Task objective
Everything in the records below should be set down again, word for word.

Source material
/-- [folklore] … both slots: `[SbRc ⊗ SbRc] = cR²·[SbRblk ⊗ SbRblk]`. -/
theorem biBubbleTable_SbRc_SbRc_eq (A B : MKer 4 (Fin 4)) (h : cR + cE = 0) :
    biBubbleTable A B (SbRc n a cE cR cK cQ) (SbRc n a cE cR cK cQ) κ lam p u =
      cR * cR * biBubbleTable A B (SbRblk n a cK cQ) (SbRblk n a cK cQ) κ lam p u := by
  rw [biBubbleTable_left_SbRc_eq n a cE cR cK cQ κ u lam p A B _ h, biBubbleTable_right_SbRc_eq n a cE cR cK cQ κ u lam p A B _ h]
  ring

variable {ωgl N : ℝ}

/-- [folklore] **THE GLUON LOOP WEIGHT AT THE PINS**: `ωgl·cE² = 2N²n⁸` (the END's `hlam`) and `cE = n⁴` (ρ-g9-29 P3) give `ωgl = 2N²`. -/
theorem omega_gl_eq_of_pins (hlam : ωgl * cE ^ 2 = 2 * N ^ 2 * (n : ℝ) ^ 8) (hcE : cE = (n : ℝ) ^ 4) : ωgl = 2 * N ^ 2 := by
  have hn : (0 : ℝ) < n := Nat.cast_pos.mpr (Nat.pos_of_ne_zero (NeZero.ne n))
  have h8 : (0 : ℝ) < (n : ℝ) ^ 8 := pow_pos hn 8
  rw [hcE] at hlam
  have e : ωgl * ((n : ℝ) ^ 4) ^ 2 = ωgl * (n : ℝ) ^ 8 := by ring
  rw [e] at hlam
  exact mul_right_cancel₀ h8.ne' hlam

/-- [folklore] **THE PREFACTOR OF T₁ ∕ T₂**: `ωgl·cE·cR·n⁻⁸ = −2N²` at the pins `hlam`, `cE = n⁴`, `cR = −cE`. -/
theorem prefactor₁_eq (hlam : ωgl * cE ^ 2 = 2 * N ^ 2 * (n : ℝ) ^ 8) (hcE : cE = (n : ℝ) ^ 4) (hR : cR = -cE) :
    ωgl * cE * cR * ((n : ℝ) ^ 8)⁻¹ = -(2 * N ^ 2) := by
  have hn : (0 : ℝ) < n := Nat.cast_pos.mpr (Nat.pos_of_ne_zero (NeZero.ne n))
  have h8 : (n : ℝ) ^ 8 ≠ 0 := (pow_pos hn 8).ne'
  rw [omega_gl_eq_of_pins n cE hlam hcE, hR, hcE]
  field_simp

/-- [folklore] **THE PREFACTOR OF T₃**: `ωgl·(cR·cR)·n⁻⁸ = 2N²` at the same pins. -/
theorem prefactor₃_eq (hlam : ωgl * cE ^ 2 = 2 * N ^ 2 * (n : ℝ) ^ 8) (hcE : cE = (n : ℝ) ^ 4) (hR : cR = -cE) :
    ωgl * (cR * cR) * ((n : ℝ) ^ 8)⁻¹ = 2 * N ^ 2 := by
  have hn : (0 : ℝ) < n := Nat.cast_pos.mpr (Nat.pos_of_ne_zero (NeZero.ne n))
  have h8 : (n : ℝ) ^ 8 ≠ 0 := (pow_pos hn 8).ne'
  rw [omega_gl_eq_of_pins n cE hlam hcE, hR, hcE]
  field_simp

end Summit.QuantumFields.BalabanUV.Beta.D1BFx.GluonNeedleSplit

end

Solution to this exercise
/-- [folklore] … both slots: `[SbRc ⊗ SbRc] = cR²·[SbRblk ⊗ SbRblk]`. -/
theorem biBubbleTable_SbRc_SbRc_eq (A B : MKer 4 (Fin 4)) (h : cR + cE = 0) :
    biBubbleTable A B (SbRc n a cE cR cK cQ) (SbRc n a cE cR cK cQ) κ lam p u =
      cR * cR * biBubbleTable A B (SbRblk n a cK cQ) (SbRblk n a cK cQ) κ lam p u := by
  rw [biBubbleTable_left_SbRc_eq n a cE cR cK cQ κ u lam p A B _ h, biBubbleTable_right_SbRc_eq n a cE cR cK cQ κ u lam p A B _ h]
  ring

variable {ωgl N : ℝ}

/-- [folklore] **THE GLUON LOOP WEIGHT AT THE PINS**: `ωgl·cE² = 2N²n⁸` (the END's `hlam`) and `cE = n⁴` (ρ-g9-29 P3) give `ωgl = 2N²`. -/
theorem omega_gl_eq_of_pins (hlam : ωgl * cE ^ 2 = 2 * N ^ 2 * (n : ℝ) ^ 8) (hcE : cE = (n : ℝ) ^ 4) : ωgl = 2 * N ^ 2 := by
  have hn : (0 : ℝ) < n := Nat.cast_pos.mpr (Nat.pos_of_ne_zero (NeZero.ne n))
  have h8 : (0 : ℝ) < (n : ℝ) ^ 8 := pow_pos hn 8
  rw [hcE] at hlam
  have e : ωgl * ((n : ℝ) ^ 4) ^ 2 = ωgl * (n : ℝ) ^ 8 := by ring
  rw [e] at hlam
  exact mul_right_cancel₀ h8.ne' hlam

/-- [folklore] **THE PREFACTOR OF T₁ ∕ T₂**: `ωgl·cE·cR·n⁻⁸ = −2N²` at the pins `hlam`, `cE = n⁴`, `cR = −cE`. -/
theorem prefactor₁_eq (hlam : ωgl * cE ^ 2 = 2 * N ^ 2 * (n : ℝ) ^ 8) (hcE : cE = (n : ℝ) ^ 4) (hR : cR = -cE) :
    ωgl * cE * cR * ((n : ℝ) ^ 8)⁻¹ = -(2 * N ^ 2) := by
  have hn : (0 : ℝ) < n := Nat.cast_pos.mpr (Nat.pos_of_ne_zero (NeZero.ne n))
  have h8 : (n : ℝ) ^ 8 ≠ 0 := (pow_pos hn 8).ne'
  rw [omega_gl_eq_of_pins n cE hlam hcE, hR, hcE]
  field_simp

/-- [folklore] **THE PREFACTOR OF T₃**: `ωgl·(cR·cR)·n⁻⁸ = 2N²` at the same pins. -/
theorem prefactor₃_eq (hlam : ωgl * cE ^ 2 = 2 * N ^ 2 * (n : ℝ) ^ 8) (hcE : cE = (n : ℝ) ^ 4) (hR : cR = -cE) :
    ωgl * (cR * cR) * ((n : ℝ) ^ 8)⁻¹ = 2 * N ^ 2 := by
  have hn : (0 : ℝ) < n := Nat.cast_pos.mpr (Nat.pos_of_ne_zero (NeZero.ne n))
  have h8 : (n : ℝ) ^ 8 ≠ 0 := (pow_pos hn 8).ne'
  rw [omega_gl_eq_of_pins n cE hlam hcE, hR, hcE]
  field_simp

end Summit.QuantumFields.BalabanUV.Beta.D1BFx.GluonNeedleSplit

end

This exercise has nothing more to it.